The American Association of Railroads challenged assumptions and criticisms made by the Consumers United for Rail Equity, a shippers advocacy group, in CURE's public response to Berkshire Hathaway's acquisition of Burlington Northern Santa Fe Corp.
In particular, the railroad industry group's spokesman, Arthur Holly, called attention to the reduction of railroad shipping costs.
"Average inflation-adjusted rail rates have dropped by nearly half since the Staggers Act partially deregulated the railroad industry in 1980," Holly said in an email. "That has meant billions of dollars in savings for American consumers every year."
He also questioned the logic of CURE's suggestioin that BNSF Railway, if and when its owner's stock is no longer publicly traded, won't be as transparent because it wouldn't report to the Securities and Exchange Commission.

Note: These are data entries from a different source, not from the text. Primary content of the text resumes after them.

import Literature.MathematicalPhysics.QuantumFieldTheory.BalabanImbrieJaffe1984to88.BIJ88WalkFormLocated309
import Literature.MathematicalPhysics.QuantumFieldTheory.BalabanImbrieJaffe1984to88.BIJ88ExpansionSumBound305
import Literature.MathematicalPhysics.QuantumFieldTheory.BalabanImbrieJaffe1984to88.BIJ88W6PrimeVsupp

/-!
# `BalabanImbrieJaffe1984to88.BIJ88ActivityWalkBound309` — T. Bałaban, J. Imbrie, A. Jaffe, *Effective action and cluster properties of the
abelian Higgs model*, Commun. Math. Phys. **114** (1988) 257–315 [BalabanImbrieJaffe1988]: p. 306 [PDF 50] (Sect. 5.13: *"Given some region X,
a union of □_i, we sum Γ over all subsets of {i ∈ I: □_i ⊂ X}, such that X is a single cluster. … Here s = {s_i: □_i ⊂ X}, and ⟨·⟩_{s_Γ,X} is
defined by integrating over the fields in X only"*, PDF 50 L30–31 and the line after (5.13.3)), p. 307 [PDF 51] L2–5 (*"Each time some □_j's
are joined, we have s-derivatives, which produce functional derivatives, chains of covariances C_ω(α), and factors ℱ = O(e^{−cr(e_k)})"*) and
p. 309 [PDF 53] L12–15 (*"Let us drop the prime, and prove that |g₃(H_β, X_β)| ≦ (e^β(L^kε/ε₀)^{1/4−α})^{[|H_β| + β′|X_β∖H_β|]}. (5.14.4) … The
proof of this estimate is similar to the one for g₂"*) — **THE ACTIVITY OF A POLYMER OF AT LEAST TWO CUBES IS BOUNDED BY THE SUPREMUM OVER THE
INTERPOLATION CUBE OF THE WALK FORM OF ITS TOP `s`-DERIVATIVE**.

For a region `X` of at least two cubes only `Γ = X` makes `X` a single cluster (`BIJ88PolymerRep5134.g1_of_two_le`), so the printed activity is
ONE iterated integral `g₁(X) = [X connected]·∫ds_X (∂/∂s_X)⟨Π_{□_i⊂X} f(□_i)⟩_{s,X}`; THIS FILE puts the pieces of the tree together for the
ESTIMATE of Sect. 5.13/5.14 at the level of one polymer:
* §1 `g1_zG_eq_ite_iterInt` — the corner-form activity `g1 adj (zG …) X` of the §5.13 Gaussian model IS that iterated unit-interval integral of the
  honest top partial `Dexp L X X` (p25's `BIJ88PolymerRep5134DerivGauss`; `iterInt_eq_cornerSum` of `BIJ88PolymerRep5134Deriv` on the smooth
  squashed family `Dsq`, which agrees with `Dexp` on the cube); `abs_g1_zG_le_of_forall_cube` — hence `|g₁(X)| ≤ sup_{s∈[0,1]^I} |∂_X⟨…⟩_{s,X}|`
  (`BIJ88ExpansionSumBound305.abs_iterInt_le`);
* §2 `Dexp_eq_sum_trains_of_cbInf` — on the cube the top partial is p13's walk form (5.13.3) (the seam `BIJ88WalkFormIntegrated5133.Dexp_eq_dexp`
  ∘ `BIJ88WalkForm5133.dexp_eq_sum_trains`, smooth class `C_b^∞`), i.e. `Σ_{σ∈smallParts Γ} (−1)^{|σ|} Σ_{P∈setPartitions σ} ⟨(Π_{c∈P} 𝕋_c)
  Π_{□_i⊂X} f(□_i)⟩_{s,X}`; **`abs_g1_zG_le_sum`** — so bounds `B(σ,P)` on the train expectations, uniform on the cube, give
  `|g₁(X)| ≤ Σ_σ Σ_P B(σ,P)` (p. 307: the estimate of `g₂` is a sum over the vertex structures and walks);
* §3 `actIn_eq_g1`, **`abs_actIn_le_sum`** — the same for the prime-dropped located activities `g₃(H, X″)` of this lineage's model
  (`BIJ88W6PrimeVsupp.actIn`, the currency of the leaf `h5144three` of the C2.Eq5.14.5 heads): for `|X″| ≥ 2` the prime changes nothing and the
  observables are p25's located derivative observables `fD_H(□_i)` on p36's slot data, which are `C_b^∞` (`BIJ88SlotFactorsSmooth308.cbInf_fD_uD`).
The bounds `B(σ,P)` themselves — trains as sums over end data (`BIJ88TrainsDsetExpansion306`), cube products (`BIJ88CubeProductDset306`), slot
costs (`BIJ88ChiSlotDsetBound309`, `BIJ88CubeSlotCosts309`), Gaussian shell factors (`BIJ88GaussShellInterpolated309`), walk-kernel decay
(`BIJ88WalkKernelDecay307`) — are the business of the companion files; here they are hypotheses.

statement-level skeleton of published theorems with citation tags; proofs where landed; nothing here is a claim about the Yang–Mills mass gap

PDF held: `paper:balaban1988-cmp114-bij-abelian-higgs-effective-action` (journal page = PDF page + 256); pages re-read this session as text:
PDF 50 (p. 306) L30–31, PDF 51 (p. 307) L2–20, PDF 53 (p. 309) L10–15.

CITATION HEADER (lean-in-tree rule).  Part of the lit-balaban TYPED SKELETON (HOME `run/shared/lean/pub/lit-balaban/`), Phase 2, seat p36
(gen 22, unit `lit-balaban-p36`); rows **C2.Eq5.14.3-5.14.4** (member: §f assembly step E4b — the reduction of the located activity to
cube-uniform bounds on the train expectations) and C2.Eq5.13.3-5.13.4 (member) of `HOME/lit-balaban-r16/ROWS-C2-part2.md` (owner r16,
referee ref-5).  Theorem-only; no definitions, no `Prop` facts; axioms standard.
HONEST SCOPE.  Identities and the triangle inequality; the train bounds `B(σ,P)` are hypotheses; a region is asked to carry at least one site
(`∃ x, blk x ∈ X`, the base colouring of p13's walk form).  NOT summit progress; NOT continuum; NOT Clay.
-/

noncomputable section

namespace Literature.MathematicalPhysics.QuantumFieldTheory.BalabanImbrieJaffe1984to88.BIJ88ActivityWalkBound309

open MeasureTheory Finset Matrix Function
open scoped BigOperators
open Literature.Probability.LatticeModels (setPartitions)
open BIJ88DirichletForms305 (interpForm interpForm_posDef quadForm_interpForm_ge quadForm_interpForm_le)
open BIJ88FTCExpansion305 (iterInt)
open BIJ88ExpansionSumBound305 (abs_iterInt_le mem_unitCube_of_cube_zero)
open BIJ88PairingAllOrders5133 (smallParts)
open BIJ88TruncationConnected306 (gexp)
open BIJ88TruncationConnected5133 (bmat)
open BIJ88WalkForm5133 (trains dexp_eq_sum_trains)
open BIJ88Clusters5134 (cornerSum act)
open BIJ88PolymerRep5134 (g1 IsConn corner g1_of_two_le)
open BIJ88PolymerRep5134Gauss (obs prec src zG)
open BIJ88PolymerRep5134Deriv (iterInt_eq_cornerSum)
open BIJ88PolymerRep5134DerivGauss (Dexp Dsq exists_box_subset_good contDiff_expectSq continuous_Dsq hasDerivAt_Dsq Dsq_empty_corner
  Dsq_eq_Dexp_of_mem_cube iterInt_congr_cube)
open BIJ88WalkFormIntegrated5133 (Dexp_eq_dexp posDef_ΔX formLower_ΔX formUpper_ΔX interpForm_X)
open BIJ88SmoothFactors5133 (CbInf)
open BIJ88Expansion5143 (g3 prime prime_of_not)
open BIJ88Sect5Statements (CutoffProfile)
open BIJ88Expansion5143Gauss (fD)
open BIJ88SlotMomentsGauss308 (uD)
open BIJ88Eq5145CornerModel (slotB slotY)
open BIJ88Eq5145CornerUrsell (cubeIn)
open BIJ88W6PrimeVsupp (actIn)

variable {α I : Type} [Fintype α] [DecidableEq α] [Fintype I] [DecidableEq I]
  (blk : α → I) (Δ : Matrix α α ℝ) (ℱ : α → ℝ) (f : I → (α → ℝ) → ℝ) (adj : I → I → Prop) [DecidableRel adj]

"It is the Surface Transportation Board (STB), an independent agency within the U.S. Department of Transportation, as the economic regulator of the railroad industry, with (rate) oversight here," Holly said. "The company's regulatory reporting requirements will not change as a result of the proposed transaction."

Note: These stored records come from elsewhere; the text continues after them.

import Summits.Langlands.Langlands.Theses.PotentialCompanionDescent

/-!
# Route PotentialCompanionDescent — Assembly

The assembly item (stmt-Langlands-33721) of route `PotentialCompanionDescent` (DRAFT):
`PotentialCompanions → BrauerTaylorDescent → LevelOneHeredity → DyadicDeRhamRigidity → DyadicIrreducibilityTransfer → LieIrreducibleCompanionFrame → _root_.Langlands`.

This is literally the type of the route file's sorry-free deciding theorem
`Summit.Langlands.Langlands.Theses.PotentialCompanionDescent.closes` (same hypotheses, in the same order, same
conclusion). Nothing here proves the summit: the assembly records only that the items of the route,
taken together, imply the route's conclusion by name (registry hygiene; count-neutral).
decomp-langlands lens-6 g42 assembly sweep; census `FernRankSplitAssembly` template.
-/

set_option linter.dupNamespace false -- `Summit.Langlands.Langlands` is the mandated namespace

namespace Summit.Langlands.Langlands.Theorems

/-- **Assembly of route PotentialCompanionDescent** (stmt-Langlands-33721): the chain of the route's items to its conclusion.
Proof: unfold `Assembly` and apply the route's deciding theorem `Theses.PotentialCompanionDescent.closes`. -/
theorem potentialCompanionDescent_assembly_proof :
    Summit.Langlands.Langlands.Theses.PotentialCompanionDescent.Assembly := by
  unfold Summit.Langlands.Langlands.Theses.PotentialCompanionDescent.Assembly
  exact Summit.Langlands.Langlands.Theses.PotentialCompanionDescent.closes

end Summit.Langlands.Langlands.Theorems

He also addressed CURE's suggestion that rates imposed on CURE's membership, captive shippers, pad railroad profits.
"While it is fair to say that railroad earnings have improved in recent years, they cannot reasonably be accused of earning excess profits," Holly said. "If you look at return on total capital - a common way to measure profitability - railroads are only now equal to the median for all other industries. Using return on equity, another common way to measure profitability, the rail industry in 2008 barely exceeded the average among all industries - for probably the first time in modern history."

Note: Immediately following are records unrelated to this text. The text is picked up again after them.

import Summits.BirchSwinnertonDyer.BirchSwinnertonDyer.Theorems.ResidualThetaTransportAtTwoSignedMuAnalyticAtTwoPlusPeriodUnitReading
import Summits.BirchSwinnertonDyer.BirchSwinnertonDyer.Theorems.ResidualThetaTransportAtTwoSignedMuVanishingAtTwoPlusCuspSpanHecke
import Summits.BirchSwinnertonDyer.BirchSwinnertonDyer.Theorems.ManinLocalTwoThreeManinConstantTwentySevenOfCDT
import Summits.BirchSwinnertonDyer.BirchSwinnertonDyer.Theorems.EdixhovenFibreFiveSevenStarredOptimalManinUnitFiveSevenCdtThm1
import HarnessLib

/-!
# `SignedMuAnalyticAtTwoPlus` (item stmt-BirchSwinnertonDyer-21437) from the Unbounded Denominators theorem — the odd-Eisenstein road

Summit `BirchSwinnertonDyer`, route `ResidualThetaTransportAtTwo` (cell bsd-wall, rung W-ALL/1.hab⁺), crux r401 `SignedMuAnalyticAtTwoPlus`
(stmt-BirchSwinnertonDyer-21437).  Composition by the route pen bsd-wall-p2 g25; landed by LEAD bsd-line-edix-p4 under director-bsd (848)(A).

MECHANISM (every input a tree theorem).  On the habitat⁺ the level `N_W` is odd (good reduction at `2`,
`SignedMuAtTwo.not_two_dvd_conductorNorm_of_goodSS`) and `a₂(W) = 0`, so the Eisenstein number `a₂ − 2 − 1 = −3` of the newform is ODD.
Ribet 1988 / Ling–Oesterlé 1991 Thm. 6 («the Shimura subgroup is Eisenstein») in period-lattice form, `(a_ℓ − ℓ − 1)Λ₀(f) ⊆ Λ₁(f)` for
`ℓ ∤ N` (`Literature…ModularForms.heckeEigenPeriodCongruence_of_not_dvd`), together with Stevens' inclusion `Λ₁(f) ⊆ Λ_W` obtained from
the Unbounded Denominators theorem, gives `|c₀| = 1` for every lattice-optimal `X₀(N_W)`-datum
(`ManinLocalTwoThree.ManinConstantTwentySeven.abs_maninConstant_eq_one_of_CDT_of_odd_eisenstein`), which is the hypothesis of the landed
by-name closer `SignedMuAtTwo.PeriodUnitReading.signedMuAnalyticAtTwoPlus_of_forall_not_two_dvd_maninConstant`.  No Manin-constant print fact
(Abbes–Ullmo / Mazur / Česnavičius) is used.

* `signedMuAnalyticAtTwoPlus_of_CDT` — `CalegariDimitrovTang2025_unboundedDenominators → SignedMuAnalyticAtTwoPlus`;
* `signedMuAnalyticAtTwoPlus_holds` — the item BY NAME, from the in-tree term `Theorems.calegariDimitrovTang2025_unboundedDenominators_holds`.

HONEST FRAMING (director-bsd (843)(3) / (848)(C) / (849)(1)(4)).  DEPENDENCY: `signedMuAnalyticAtTwoPlus_holds` rests on the in-tree term
`Summit.BirchSwinnertonDyer.BirchSwinnertonDyer.Theorems.calegariDimitrovTang2025_unboundedDenominators_holds` — UDC-dependent; audit (P†) pending;
wording of record «kernel-closed (UDC-dependent, audit pending)», never «unconditional».  AS-TYPED vs PRINT: the conclusion CONSUMED here
(`2 ∤ c₀` for a lattice-optimal `X₀(N)`-datum at ODD level `N`) is Abbes–Ullmo 1996 Thm. A at `p = 2` («=» print, obtained by another road);
the INTERMEDIATE `|c₀| = 1` supplied by `abs_maninConstant_eq_one_of_CDT_of_odd_eisenstein` is «⊋ print» at odd levels with an odd square
factor (Manin's conjecture there is open in print) — register it so.  This closes ONE binder of the route's deciding theorem; no BSD leaf,
rung or class is closed; BSD is proved for no curve by this file; nothing here is an announcement.
[cite: CalegariDimitrovTang2025, Thm. 1.0.1] [cite: LingOesterle1991, Thm. 6] [cite: Ribet1988Shimura, Thm. 1] [cite: Stevens1989, §2]
-/

set_option autoImplicit false
-- the summit-side namespace `Summit.BirchSwinnertonDyer.BirchSwinnertonDyer.…` is the tree's (summit = sub-problem)
set_option linter.dupNamespace false

open CongruenceSubgroup WeierstrassCurve Literature.NumberTheory.EllipticCurves
  Literature.NumberTheory.EllipticCurves.ModularForms Literature.NumberTheory.EllipticCurves.Rank1Residual
  Literature.NumberTheory.Automorphic
  Summit.BirchSwinnertonDyer.BirchSwinnertonDyer.Theses.ResidualThetaTransportAtTwo

namespace Summit.BirchSwinnertonDyer.BirchSwinnertonDyer.Theorems.SignedMuAtTwo.OfCDT

/-- **`SignedMuAnalyticAtTwoPlus` ⟸ CDT (Unbounded Denominators)**, via `|c₀| = 1` on the habitat⁺ from the odd Eisenstein number `a₂ − 3 = −3`.
[cite: CalegariDimitrovTang2025, Thm. 1.0.1] [cite: LingOesterle1991, Thm. 6] [cite: Stevens1989, §2] -/
theorem signedMuAnalyticAtTwoPlus_of_CDT (hCDT : CalegariDimitrovTang2025_unboundedDenominators) :
    SignedMuAnalyticAtTwoPlus := by
  refine PeriodUnitReading.signedMuAnalyticAtTwoPlus_of_forall_not_two_dvd_maninConstant ?_
  intro W _ _ hCM hr hss ha hΔ _ f hf W₀ _ _ D₀ hD hopt
  have h2N : ¬ 2 ∣ W.conductorNorm ℤ := not_two_dvd_conductorNorm_of_goodSS hss
  -- `a₂(W₀) = a₂(f) = a₂(W) = 0`
  have hL : W₀.LFunction 2 = 0 := by
    have h1 : cuspCoeff D₀.f 2 = ((W₀.LFunction 2 : ℤ) : ℂ) := D₀.isNewformOf.2 2
    have h2 : cuspCoeff f 2 = ((W.LFunction 2 : ℤ) : ℂ) := hf.2 2
    have h3 : W.LFunction 2 = W.frobeniusTrace 2 := W.LFunction_apply_prime_eq_frobeniusTrace 2 hss.1
    rw [hD] at h1
    rw [h1, h3, ha] at h2
    exact_mod_cast h2
  have h1 := ManinLocalTwoThree.ManinConstantTwentySeven.abs_maninConstant_eq_one_of_CDT_of_odd_eisenstein
    hCDT D₀ hopt Nat.prime_two h2N (by rw [hL]; exact ⟨-2, by norm_num⟩)
  intro h2
  have : (2 : ℤ) ∣ |D₀.maninConstant| := (dvd_abs 2 D₀.maninConstant).mpr h2
  rw [h1] at this
  omega

/-- **Item stmt-BirchSwinnertonDyer-21437 BY NAME**, from the in-tree Unbounded-Denominators term (audit (P†) pending). BSD is not proved by this.
[cite: CalegariDimitrovTang2025, Thm. 1.0.1] -/
theorem signedMuAnalyticAtTwoPlus_holds : SignedMuAnalyticAtTwoPlus :=
  signedMuAnalyticAtTwoPlus_of_CDT calegariDimitrovTang2025_unboundedDenominators_holds

end Summit.BirchSwinnertonDyer.BirchSwinnertonDyer.Theorems.SignedMuAtTwo.OfCDT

Railroads are still below several of the highly profitable industries and firms represented in the CURE coalition, Holly said.
Railroads since 1980 have reinvested more than $440 billion into their systems and vastly improved rail service - that's more than 40 cents of every revenue dollar, according to Holly.
"Unlike trucks, barges and airlines, America's freight railroads operate almost exclusively on infrastructure they have built, maintain and pay for themselves," Holly said. "These investments, made possible by improved railroad company earnings, are a positive development for America - they will ensure that when the economy rebounds, freight rail will be there to carry more people and the goods that we need."